■ Task instructions
Scan the following data for lines with "trans" and state how many there are, as a number only.

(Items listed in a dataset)
|---|
/-- ★ For `(ν, ε) ≠ (ν₀, +)`, `ν ≠ μ` (`SU(N)`, `N ≥ 2`): the plaquette terms of the DOUBLY-WOUND plaquette are `O(β)`,
`‖E[plaqTerm_{ν,ε}(P̃₀P̃₀)]‖ ≤ 16(d−1)N²|β|/(N²−1)` — `P̃₀P̃₀q^{±1}` reads the private link of `q` once, and
`tr hol(P̃₀P̃₀)` is a multiplier for `q^{±1}`. [folklore] -/
theorem norm_integral_plaqTerm_double_suN_le₁ (hN : 2 ≤ N) (hL : (1 : ZMod L) ≠ 0) (β : ℝ) (x : Site d L)
    {μ ν₀ ν : Fin d} (hμν₀ : μ ≠ ν₀) (hνμ : ν ≠ μ) {ε : Bool} (hne : ¬(ν = ν₀ ∧ ε = true)) :
    ‖∫ U, plaqTerm (fundamentalRep (Fin N)) 1 x μ U (plaqWord μ ν₀ true ++ plaqWord μ ν₀ true) ν ε
        ∂(wilsonMeasure (d := d) (L := L) (fundamentalRep (Fin N)) β)‖ ≤ 16 * ((d : ℝ) - 1) * (N : ℝ) ^ 2 * |β| / ((N : ℝ) ^ 2 - 1) := by
  have hPP : Word.endpoint x (plaqWord μ ν₀ true ++ plaqWord μ ν₀ true) = x := by
    rw [Word.endpoint_append, endpoint_plaqWord, endpoint_plaqWord]
  have h := integral_plaqTerm_latticeRep (d := d) (L := L) (fundamentalLatticeRep N) β 1 x μ
    (plaqWord μ ν₀ true ++ plaqWord μ ν₀ true) ν ε
  simp only [fundamentalLatticeRep_N, fundamentalLatticeRep_ρ] at h
  have h' : ∫ U, plaqTerm (fundamentalRep (Fin N)) 1 x μ U (plaqWord μ ν₀ true ++ plaqWord μ ν₀ true) ν ε
      ∂(wilsonMeasure (d := d) (L := L) (fundamentalRep (Fin N)) β) =
      (∫ U, (fundamentalRep (Fin N) (wordHolonomy U x ((plaqWord μ ν₀ true ++ plaqWord μ ν₀ true) ++ plaqWord μ ν ε))).trace
          ∂(wilsonMeasure (d := d) (L := L) (fundamentalRep (Fin N)) β)) -
        (∫ U, (fundamentalRep (Fin N) (wordHolonomy U x ((plaqWord μ ν₀ true ++ plaqWord μ ν₀ true) ++
            (plaqWord μ ν ε).reverse))).trace ∂(wilsonMeasure (d := d) (L := L) (fundamentalRep (Fin N)) β)) -
        1 / (N : ℂ) * ((∫ U, (fundamentalRep (Fin N) (wordHolonomy U x (plaqWord μ ν₀ true ++ plaqWord μ ν₀ true))).trace *
            (fundamentalRep (Fin N) (wordHolonomy U x (plaqWord μ ν ε))).trace
              ∂(wilsonMeasure (d := d) (L := L) (fundamentalRep (Fin N)) β)) -
          (∫ U, (fundamentalRep (Fin N) (wordHolonomy U x (plaqWord μ ν₀ true ++ plaqWord μ ν₀ true))).trace *
            (fundamentalRep (Fin N) (wordHolonomy U x (plaqWord μ ν ε).reverse)).trace
              ∂(wilsonMeasure (d := d) (L := L) (fundamentalRep (Fin N)) β))) := h
  rw [h']
  have gD := mulData_trace (N := N) x (plaqWord μ ν₀ true ++ plaqWord μ ν₀ true) (qEdge_not_mem_double hL x hμν₀ hνμ hne)
  have key : ∀ {w : Word d} (hw : w = plaqWord μ ν ε ∨ w = (plaqWord μ ν ε).reverse),
      ‖∫ U, (fundamentalRep (Fin N) (wordHolonomy U x ((plaqWord μ ν₀ true ++ plaqWord μ ν₀ true) ++ w))).trace
          ∂(wilsonMeasure (d := d) (L := L) (fundamentalRep (Fin N)) β)‖ ≤
        4 * ((d : ℝ) - 1) * (N : ℝ) ^ 2 * |β| / ((N : ℝ) ^ 2 - 1) := fun hw => by
    have h1 := readOnce_suN hN β x _ (by rw [Word.endpoint_append, hPP, endpoint_qw x ε hw]) _
      (count_qEdge_double_append hL x hμν₀ hνμ hne hw) (mulData_one (e := qEdge x μ ν ε))
    simp only [mul_one] at h1
    exact h1
  have hsw : ∀ (w : Word d) (U : GaugeConfig d L (Matrix.specialUnitaryGroup (Fin N) ℂ)),
      (fundamentalRep (Fin N) (wordHolonomy U x (plaqWord μ ν₀ true ++ plaqWord μ ν₀ true))).trace *
          (fundamentalRep (Fin N) (wordHolonomy U x w)).trace =
        (fundamentalRep (Fin N) (wordHolonomy U x w)).trace *
          (fundamentalRep (Fin N) (wordHolonomy U x (plaqWord μ ν₀ true ++ plaqWord μ ν₀ true))).trace := fun w U => mul_comm _ _
  simp_rw [hsw]
  have h3 := norm_integral_trace_qw_mul_le (d := d) (L := L) hN hL β x hνμ ε (Or.inl rfl) gD
  have h4 := norm_integral_trace_qw_mul_le (d := d) (L := L) hN hL β x hνμ ε (Or.inr rfl) gD
  refine (norm_four_piece_le (key (Or.inl rfl)) (key (Or.inr rfl)) h3 h4).trans (le_of_eq ?_)
  have hN2 : (2 : ℝ) ≤ N := by exact_mod_cast hN
  have hNpos : (0 : ℝ) < N := by linarith
  field_simp
  ring

omit [NeZero L] in
/-- The four-piece bound with four different bounds: `‖A − B − (1/N)(C − D)‖ ≤ a + b + (1/N)(c + e)`. [folklore] -/
theorem norm_four_piece_le' {A B C D : ℂ} {a b c e : ℝ} {N : ℕ} (hA : ‖A‖ ≤ a) (hB : ‖B‖ ≤ b) (hC : ‖C‖ ≤ c)
    (hD : ‖D‖ ≤ e) : ‖A - B - 1 / (N : ℂ) * (C - D)‖ ≤ a + b + 1 / N * (c + e) := by
  have hNinv : ‖(1 / (N : ℂ))‖ = 1 / N := by rw [norm_div, norm_one, Complex.norm_natCast]
  refine (norm_sub_le _ _).trans (add_le_add ((norm_sub_le _ _).trans (add_le_add hA hB)) ?_)
  rw [norm_mul, hNinv]
  exact mul_le_mul_of_nonneg_left ((norm_sub_le _ _).trans (add_le_add hC hD)) (by positivity)

/-! ## The diagonal terms through the cubic moments (`N ≥ 4`) -/

omit [NeZero L] in
/-- `tr hol(P̃₀ · P̃₀⁻¹) = N`. [folklore] -/
theorem trace_plaqWord_append_reverse_suN (U : GaugeConfig d L (Matrix.specialUnitaryGroup (Fin N) ℂ)) (x : Site d L)
    (μ ν₀ : Fin d) :
    (fundamentalRep (Fin N) (wordHolonomy U x (plaqWord μ ν₀ true ++ (plaqWord μ ν₀ true).reverse))).trace = N := by
  rw [wordHolonomy_append_reverse, map_one, Matrix.trace_one, Fintype.card_fin]

omit [NeZero L] in
/-- `hol(P̃₀P̃₀ · P̃₀⁻¹) = hol P̃₀`. [folklore] -/
theorem wordHolonomy_double_append_reverse {G : Type} [Group G] (U : GaugeConfig d L G) (x : Site d L) (μ ν₀ : Fin d) :
    wordHolonomy U x ((plaqWord μ ν₀ true ++ plaqWord μ ν₀ true) ++ (plaqWord μ ν₀ true).reverse) =
      wordHolonomy U x (plaqWord μ ν₀ true) := by
  rw [List.append_assoc, wordHolonomy_append_closed U x _ _ (endpoint_plaqWord x μ ν₀ true), wordHolonomy_append_reverse,
    mul_one]

omit [NeZero L] in
/-- `ρ(hol(P̃₀P̃₀ · P̃₀)) = ρ(hol(P̃₀P̃₀))·ρ(hol P̃₀)`. [folklore] -/
theorem rho_wordHolonomy_triple {G : Type} [Group G] {ρ : G →* Matrix (Fin N) (Fin N) ℂ} (U : GaugeConfig d L G)
    (x : Site d L) (μ ν₀ : Fin d) :
    ρ (wordHolonomy U x ((plaqWord μ ν₀ true ++ plaqWord μ ν₀ true) ++ plaqWord μ ν₀ true)) =
      ρ (wordHolonomy U x (plaqWord μ ν₀ true ++ plaqWord μ ν₀ true)) * ρ (wordHolonomy U x (plaqWord μ ν₀ true)) := by
  rw [wordHolonomy_append_closed U x _ _ (by rw [Word.endpoint_append, endpoint_plaqWord, endpoint_plaqWord]), map_mul]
|---|
■ Exercise response
3